I like the point you are making, but 4 mil
per day would suggest maybe a little more availability. But as I have stated in another forum post,
all ammo manufacturers slowed down the production at the end of the year to limit what was in stock at the wharehouse so the tax man couldn't get them for more. That coupled with the election and the tragedy in Newtown, people panicked and bought everything they could find wondering if they would ever see it again which is why there is still limited availability. It will all be OK again soon

.
The bold, italic statement is where you and I disagree. Those are your words, not mine. I didn't put those words in your mouth.
The stuff I said about the workers is because I
know they are working OT making ammo. If the manufacturers slow down and the workers are still there on OT, then what else could they doing? You can't spend much time counting the ammo on bare shelves. That's why I said, tongue in cheek, that they must be playing cards. I never attributed those words to you.

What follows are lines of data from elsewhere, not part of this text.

import Summits.ValiantsHypothesis.ValiantsHypothesis.Theorems.LacunarySymmetroidMatrixDescartesDoorA26WallBubblingMixedNoBalance

/-!
# `DoorA26` / line `wall_bubbling` — MIXED LIFT: every honestly encoded touch profile with rank-one touches AND rank-zero nodes lifts

HONEST FRAMING.  Object-search cell `pub-symmetroid`, crux `Theses.LacunarySymmetroid.DoorA26` (stmt-ValiantsHypothesis-19979; OPEN, typed,
never asserted).  W2 seat val-sym-door-p1 g19; def-free helper for obligation (R) of `Cruxes/DoorA26/Lines/wall_bubbling.lean`.  File #62 of
the MIXED chain #58–#63.  Imports #61 `…MixedNoBalance`.

WHAT IS HERE.  `card_nodes_le_five` (six vanishing abscissae kill every letter), `det_add_sub_sub_eq` (polarisation in shift coordinates, pointwise form of
#47 `polar_coordShift`), ★★ `mem_twentyLocus_of_mixed_touches`: strictly increasing `δ`, `τ`, symmetric letters, alternating `κ`, honest encoding of
`J`, nodes `J₀ ⊆ J` with `P(τ_i) = 0`, rank-one touches on `J ∖ J₀`, `0 < κ_j det P(τ_j)` off `J` ⇒ `δ ∈ TwentyLocus`.  PROOF: choose six interpolation
abscissae `⊇ J₀` and exponential interpolants `φ_m` (#45); GORDAN (#47 `gordan`) over shift pencils `Q′ = Σ_m φ_m ⊗ W_m` on the NON-node interpolants
(these vanish at the nodes) with the push functionals of the rank-one touches: the balanced alternative is a restricted balance, excluded by #61; the
feasible one gives `Q′` with `κ_j·polar(P,Q′)(τ_j) > 0` on `J ∖ J₀` and `Q′(τ_i) = 0` on `J₀`; add `Q₀ = Σ_(node m) φ_m ⊗ diag(1, κ_i)` (so `det Q₀(τ_i) = κ_i`)
and take `Q = Q₀ + λQ′` with `λ` large; then #46 `mem_twentyLocus_of_touches_alternations_pencilShift` with its SECOND-ORDER clause at the nodes
(`det P = 0`, `polar = 0`, `0 < κ_i det Q(τ_i) = κ_i²`).  Nothing here bears on `DoorA26`, `DoorA34`, (W)/(M)/(R) as typed, `MatrixDescartes` (18050) or `VP ≠ VNP`; registers unchanged.

[folklore] Gordan/Motzkin alternative via interpolation coordinates.  [this work] the construction.
-/

set_option linter.dupNamespace false

namespace Summit.ValiantsHypothesis.ValiantsHypothesis.Theorems.LacunarySymmetroidMatrixDescartes.WallBubbling

open Finset Filter Topology
open Bubbling (TwentyLocus polar polar_apply polar_comm polar_self expSum)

Your statement that "Most manufacturing facilities go through this every year" may indeed be true when no shortages exist or when companies choose to keep inventory in stock so their end users don't see shortages.

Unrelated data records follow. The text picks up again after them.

import Summits.BirchSwinnertonDyer.Uniform.U2.TransportAPlacewise
import Summits.BirchSwinnertonDyer.Rank1Residual.O5.GoodReductionLocalThreeTorsion
import Summits.BirchSwinnertonDyer.Rank1Residual.X11b.LocalTorsionMultiplicative
import Literature.NumberTheory.EllipticCurves.ManinConstantAdditivePrimesProofs
import HarnessLib

/-!
# Track U2, route A (cell `bsd-uniform`, seat u2-p1): the place-wise disjunct (ii)
# «`ℓ ∤ 2∞` and `E(ℚ_ℓ)[2] = 0`» DECIDED at every odd prime — `E(ℚ_ℓ)[2] = 0 ⟺ c_ℓ · #Ẽ_ns(𝔽_ℓ)` odd

HONEST FRAMING (cell `bsd-uniform`, HOME run/shared/lean/pub/bsd-uniform/, verbatim in every file of
the seat): a RELATIVE ("twist-transport") theorem against NAMED printed facts; converts PAIRS, never
the class X5; books nothing; moves no census number; no per-curve certificate is counted as a
uniform theorem. This file adds NO arithmetic input beyond the tree: it turns the one non-decidable
binder left in `TransportAPlacewise.routeA_placewise_oddTrace` — Mazur–Rubin Lemma 2.10 (ii)
«`E(ℚ_ℓ)[2] = 0`» at a BAD odd prime `ℓ` that does not split in `ℚ(√d)` — into arithmetic of the
base: for a globally minimal `W/ℚ` and ANY odd prime `ℓ` (any reduction type),
`E(ℚ_ℓ)[2] = 0 ⟺ [E(ℚ_ℓ) : E₁(ℚ_ℓ)] = c_ℓ · #Ẽ_ns(𝔽_ℓ)` is odd `⟺ c_ℓ` odd and the tree's
`frobeniusTrace W ℓ = ℓ + 1 − #Ẽ_ns(𝔽_ℓ)` odd — because `E₁(ℚ_ℓ)` is uniquely `2`-divisible
(Silverman *AEC* IV.2.3 / VII.3.1, tree `forall_nsmul_eq_zero_iff_quotient_formalFiltration`) and
the quotient has order `c_ℓ · #Ẽ_ns(𝔽_ℓ)` (VII.2.1 / VII.6.1, tree
`formalIndex_eq_tamagawa_mul_reductionPointCount`). CONSEQUENCES FOR THE RESIDUE (HOME/RESIDUE.md,
route A rows): at an ADDITIVE odd `ℓ` (`#Ẽ_ns = ℓ`, `frobeniusTrace = 1`) the disjunct holds iff
`c_ℓ(E)` is ODD — Kodaira types II, II* (`c = 1`), IV, IV* (`c ∈ {1, 3}`), I₀* with `c = 1`: exactly
Kramer–Tunnell 1982 Lemma 6.1's odd-`c` list, reached WITHOUT typing its proof; at a MULTIPLICATIVE
odd `ℓ` (`#Ẽ_ns = ℓ ∓ 1` even) it NEVER holds, so R-A2 (even-`ord` multiplicative primes must split)
is untouched by (ii). RESIDUE R-A1″ after this file: additive odd `ℓ`, non-split in `ℚ(√d)`, with
`c_ℓ(E)` EVEN (III, III*, I_n* (`n ≥ 1`), I₀* with `c ∈ {2, 4}`).

## Contents
* `forall_two_nsmul_eq_zero_iff_odd_formalIndex` — `ℓ ≠ 2`: `E(ℚ_ℓ)[2] = 0 ⟺ [E(ℚ_ℓ):E₁(ℚ_ℓ)]` odd.
* `forall_two_nsmul_eq_zero_iff_odd_tamagawa_and_odd_frobeniusTrace` — `ℓ ≠ 2`:
  `E(ℚ_ℓ)[2] = 0 ⟺ c_ℓ` odd `∧ frobeniusTrace W ℓ` odd (THE DECIDABLE FORM, any reduction type).
* `not_forall_two_nsmul_eq_zero_of_mult` — at a multiplicative odd `ℓ`, `E(ℚ_ℓ)[2] ≠ 0`.
* `routeA_placewise_oddTrace_dec` — `routeA_placewise_oddTrace` with disjunct (ii) at the bad odd
  primes in the decidable form `c_ℓ` odd `∧ frobeniusTrace W ℓ` odd.

References: Mazur–Rubin 2010 Lemma 2.10 (ii) [MazurRubin2010]; Silverman *AEC* (2009) IV.2.3,
VII.2.1, VII.3.1(b), VII.6.1 [SilvermanAEC2009]; Kramer–Tunnell, Compositio 46 (1982) §6 Lemma 6.1
(the odd-`c` list, for comparison only) [KramerTunnell1982].
-/

noncomputable section

open scoped Classical AddSubgroup

open NumberField WeierstrassCurve Literature.NumberTheory.EllipticCurves
  Literature.NumberTheory.EllipticCurves.Rank1Residual
  Summit.BirchSwinnertonDyer.Rank1Residual
  Summit.BirchSwinnertonDyer.Rank1Residual.O5.GoodReductionThree
  Summit.BirchSwinnertonDyer.Rank1Residual.X11b.LocalTorsion

namespace Summit.BirchSwinnertonDyer.Uniform.U2

/-! ## §1 `E(ℚ_ℓ)[2] = 0 ⟺ c_ℓ · #Ẽ_ns(𝔽_ℓ)` odd, at every odd prime -/

section Criterion

variable (W : WeierstrassCurve ℚ) [W.IsElliptic] [W.IsGloballyMinimal] (ℓ : ℕ) [Fact ℓ.Prime]

/-- **`E(ℚ_ℓ)[2] = 0 ⟺ [E(ℚ_ℓ) : E₁(ℚ_ℓ)]` is odd**, for a globally minimal elliptic `W/ℚ` and a
prime `ℓ ≠ 2` of ANY reduction type: `E(ℚ_ℓ)[2] ≅ (E(ℚ_ℓ)/E₁(ℚ_ℓ))[2]` (the kernel of reduction is
uniquely `2`-divisible for `ℓ ∤ 2`), and a finite abelian group has no element of order `2` iff its
order — here `formalIndex W ℓ = [E(ℚ_ℓ) : E₁(ℚ_ℓ)]` — is odd.
[cite: SilvermanAEC2009, Prop. VII.3.1(b) with IV.2.3 and VII.2.1] -/
theorem forall_two_nsmul_eq_zero_iff_odd_formalIndex (hℓ2 : ℓ ≠ 2) :
    (∀ Q : (W.baseChange ℚ_[ℓ]).toAffine.Point, 2 • Q = 0 → Q = 0) ↔ Odd (formalIndex W ℓ) := by
  haveI : (W.baseChange ℚ_[ℓ]).IsMinimal ℤ_[ℓ] := isMinimal_map_padic_of_isGloballyMinimal W ℓ
  haveI : ((W.baseChange ℚ_[ℓ]).formalFiltration 1).FiniteIndex :=
    (W.baseChange ℚ_[ℓ]).finiteIndex_formalFiltration 1
  have hℓ : ℓ.Prime := Fact.out
  have hn : ¬ ℓ ∣ 2 := fun h => hℓ2 ((Nat.prime_dvd_prime_iff_eq hℓ Nat.prime_two).mp h)
  rw [(W.baseChange ℚ_[ℓ]).forall_nsmul_eq_zero_iff_quotient_formalFiltration hn,
    forall_two_nsmul_eq_zero_iff_odd_card, ← AddSubgroup.index_eq_card]
  rfl

/-- **THE DECIDABLE FORM: `E(ℚ_ℓ)[2] = 0 ⟺ c_ℓ(E)` odd `∧ frobeniusTrace W ℓ` odd** (`ℓ ≠ 2`, any
reduction type; `c_ℓ = [E(ℚ_ℓ) : E₀(ℚ_ℓ)]` the local Tamagawa number of `W/ℚ_ℓ`,
`frobeniusTrace W ℓ = ℓ + 1 − #Ẽ_ns(𝔽_ℓ)` the tree's trace — `a_ℓ(E)` at a good prime, `1` at an
additive prime, `2`/`0` at a split/non-split multiplicative prime): `[E(ℚ_ℓ) : E₁(ℚ_ℓ)] =
c_ℓ · #Ẽ_ns(𝔽_ℓ)` (tree `formalIndex_eq_tamagawa_mul_reductionPointCount`) and, `ℓ` being odd,
`#Ẽ_ns(𝔽_ℓ)` is odd iff `frobeniusTrace W ℓ` is. [cite: SilvermanAEC2009, Prop. VII.3.1(b), VII.2.1 and Thm. VII.6.1] -/
theorem forall_two_nsmul_eq_zero_iff_odd_tamagawa_and_odd_frobeniusTrace (hℓ2 : ℓ ≠ 2) :
    (∀ Q : (W.baseChange ℚ_[ℓ]).toAffine.Point, 2 • Q = 0 → Q = 0) ↔
      Odd ((W.baseChange ℚ_[ℓ]).localTamagawaNumber ℤ_[ℓ]) ∧ Odd (W.frobeniusTrace ℓ) := by
  haveI : (W.baseChange ℚ_[ℓ]).IsMinimal ℤ_[ℓ] := isMinimal_map_padic_of_isGloballyMinimal W ℓ
  rw [forall_two_nsmul_eq_zero_iff_odd_formalIndex W ℓ hℓ2,
    formalIndex_eq_tamagawa_mul_reductionPointCount W ℓ, Nat.odd_mul,
    odd_frobeniusTrace_iff_odd_reductionPointCount W Fact.out hℓ2]

/-- **At a MULTIPLICATIVE odd prime `E(ℚ_ℓ)[2] ≠ 0`**: `#Ẽ_ns(𝔽_ℓ) = ℓ − 1` (split) or `ℓ + 1`
(non-split) is even, so the tree's `frobeniusTrace W ℓ ∈ {2, 0}` is even (tree
`reductionPointCount_of_mult`). Hence Lemma 2.10 (ii) never applies at such `ℓ` (residue R-A2 is
untouched by the place-wise form). [cite: SilvermanAEC2009, Exercise 3.5 and Prop. VII.3.1(b)] -/
theorem not_forall_two_nsmul_eq_zero_of_mult (hℓ2 : ℓ ≠ 2) (hmult : Mult W ℓ) :
    ¬ ∀ Q : (W.baseChange ℚ_[ℓ]).toAffine.Point, 2 • Q = 0 → Q = 0 := by
  rw [forall_two_nsmul_eq_zero_iff_odd_tamagawa_and_odd_frobeniusTrace W ℓ hℓ2]
  rintro ⟨-, hodd⟩
  have hℓ : ℓ.Prime := Fact.out
  have hℓodd : Odd ℓ := hℓ.odd_of_ne_two hℓ2
  obtain ⟨hs, hns⟩ := reductionPointCount_of_mult W ℓ hmult
  unfold WeierstrassCurve.frobeniusTrace at hodd
  by_cases hsplit : W.HasSplitMultiplicativeReductionAtPrime ℓ
  · have h := hs hsplit
    have : W.frobeniusTrace ℓ = 2 := by
      unfold WeierstrassCurve.frobeniusTrace; omega
    rw [WeierstrassCurve.frobeniusTrace] at this
    rw [this] at hodd
    exact (Int.not_odd_iff_even.mpr (by decide)) hodd
  · have h := hns hsplit
    have : W.frobeniusTrace ℓ = 0 := by
      unfold WeierstrassCurve.frobeniusTrace; omega
    rw [WeierstrassCurve.frobeniusTrace] at this
    rw [this] at hodd
    exact (Int.not_odd_iff_even.mpr (by decide)) hodd

end Criterion

/-! ## §2 Route A, place-wise, on the `a_q`-odd class, with disjunct (ii) in decidable form -/

section Dec

variable (W : WeierstrassCurve ℚ) [W.IsElliptic] [W.IsGloballyMinimal]

/-- **ROUTE A, PLACE-WISE, ON THE `a_q`-ODD CLASS — disjunct (ii) DECIDED.** As
`routeA_placewise_oddTrace`, with the disjunct «`p` odd and `E(ℚ_p)[2] = 0`» at a bad prime `p`
replaced by its decidable form «`p` odd, `c_p(E)` odd, `frobeniusTrace W p` odd» (at an additive
`p` the last conjunct is automatic, `frobeniusTrace = 1`; at a multiplicative `p` the disjunct is
void). Binders: `W` globally minimal; `d ≡ 1 (mod 4)` square-free, `≠ 1`; every prime `q ∣ d` good
with `a_q` odd; at every BAD prime `p`: `p` splits in `ℚ(√d)` ∨ (`p` odd ∧ `c_p` odd ∧
`frobeniusTrace W p` odd) ∨ (multiplicative ∧ `ord_p Δ` odd); `d > 0 ∨ Δ < 0`; base data
`E(ℚ)[2] = 0`, `Ш(E)[2] = 0`, `rank E ≤ 1`; finiteness of `Ш(E^{(d)})[2^∞]`; named facts `hMR`
(place-wise Mazur–Rubin) and `hCT` (Cassels–Tate). Conclusion: `rank E^{(d)} = rank E` and
`Ш(E^{(d)})[2^∞] = 0`. [cite: MazurRubin2010, Lemma 2.10 (i)–(v) with Def. 2.3 and the proof of Prop. 3.3 (T = ∅)]
[cite: SilvermanAEC2009, Prop. VII.3.1(b), VII.2.1 and Thm. VII.6.1] -/
theorem routeA_placewise_oddTrace_dec (hMR : MazurRubin2010.d2_eq_of_lemma210_rat)
    (hCT : exists_casselsTate_pairing (K := ℚ))
    {d : ℤ} (hd : Squarefree d) (hd1 : d ≠ 1) (hd4 : d % 4 = 1)
    (hS : ∀ (q : ℕ), q.Prime → (q : ℤ) ∣ d →
      ¬ (q : ℤ) ∣ minimalDiscriminantInt W ∧ Odd (W.frobeniusTrace q))
    (hbad : ∀ (p : ℕ) [Fact p.Prime], (p : ℤ) ∣ minimalDiscriminantInt W →
      ((p = 2 ∧ d % 8 = 1) ∨ (p ≠ 2 ∧ jacobiSym d p = 1)) ∨
      (p ≠ 2 ∧ Odd ((W.baseChange ℚ_[p]).localTamagawaNumber ℤ_[p]) ∧ Odd (W.frobeniusTrace p)) ∨
      (W.HasMultiplicativeReductionAtPrime p ∧ Odd (padicValRat p W.Δ)))
    (hreal : 0 < d ∨ W.Δ < 0)
    (hW2 : W.toAffine.Point[(2 : ℤ)] = ⊥) (hWsha : (W.sha)[(2 : ℤ)] = ⊥) (hWr : W.mordellWeilRank ≤ 1)
    (W' : WeierstrassCurve ℚ) [W'.IsElliptic]
    (htw : ∃ C : VariableChange ℚ, C • W' = W.quadraticTwist (d : ℚ))
    (hfin : Finite (AddCommGroup.primaryComponent W'.sha 2)) :
    W'.mordellWeilRank = W.mordellWeilRank ∧ AddCommGroup.primaryComponent W'.sha 2 = ⊥ := by
  refine routeA_placewise_oddTrace W hMR hCT hd hd1 hd4 hS (fun p _ hp => ?_) hreal hW2 hWsha hWr W'
    htw hfin
  rcases hbad p hp with h | ⟨hp2, hc, ha⟩ | h
  · exact Or.inl h
  · exact Or.inr (Or.inl ⟨hp2,
      (forall_two_nsmul_eq_zero_iff_odd_tamagawa_and_odd_frobeniusTrace W p hp2).mpr ⟨hc, ha⟩⟩)
  · exact Or.inr (Or.inr h)

end Dec

end Summit.BirchSwinnertonDyer.Uniform.U2

end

THAT ISN'T THE SITUATION RIGHT NOW in firearms related industries.
Your statement
"The manufacturer's don't make money from the retailers - so having the store shelves empty doesn't effect them. They make it and store it and distribute it when they please" is only partially true.. Somebody is buying the product so the manufacturers can make money.
Yup, most manufacturers don't sell directly to retailers, they typically go thru independent distributors (except the really big retailers like Cabelas, Walmart, BP, etc.) But, if the small retailers are buying from the distributors.... then why are their shelves bare?
"Make it and store it when they please" I have no clue what that means. The whole purpose of manufacturing something is to sell it as quickly as possible; storing inventory for any period of time costs money. Inventory should be turned often. That makes the shareholders/owners happiest.
Thanks for the google info on inventory carrying costs. I never learned that stuff in my graduate level accounting classes or from the CPA firm that I paid tens of thousands of dollars to do my company's tax returns.. I'll be sure to pass on the info.
Evidently you were still able to buy ammo in 2012. I checked my records, the last easy to find bulk packs that I bought were back in Novermber 2012. By December it was very hard to find. I guess that "slowdown" really worked, there was no inventory to tax. (Again, that was "tongue in cheek". There was no slowdown.)
The people I knew at Federal have been working mandatory OT for several years, not just a couple of months in 2013. There was no "save money on taxes" slowdown in 2012. Maybe Federal (and their other companies: CCI, Speer, etc) were the only ammo manufacturers who got behind.
You wrote:
"the manufacturing facility I worked for dropped all warehouse inventory to minimum in October and we worked OT from December until the following March or April to build stores back up for the summer and following winter. It depends on the state that the facility is in on whether there is an inventory tax or not."
I don't understand why a company would drop inventory to a minimum in Oct of one year only to work OT a few months later to build it back up for the following summer and winter (doesn't the following Oct come between summer and winter?)
That statement may have been perfectly fine for what ever product and buy cycle that worked for your company's customers during normal supply and demand cycles.
Right now (and for the last 4+ years) things have not been a normal supply demand cycle in the ammo/firearm industry.
Applying what you saw in the industry where you worked AND trying to apply it to another industry by making the statement that
"all ammo manufacturers slowed down the production at the end of the year to limit what was in stock at the wharehouse so the tax man couldn't get them for more" is wrong based on what I've seen and know. That is where I took exception and your explanation doesn't apply accurately.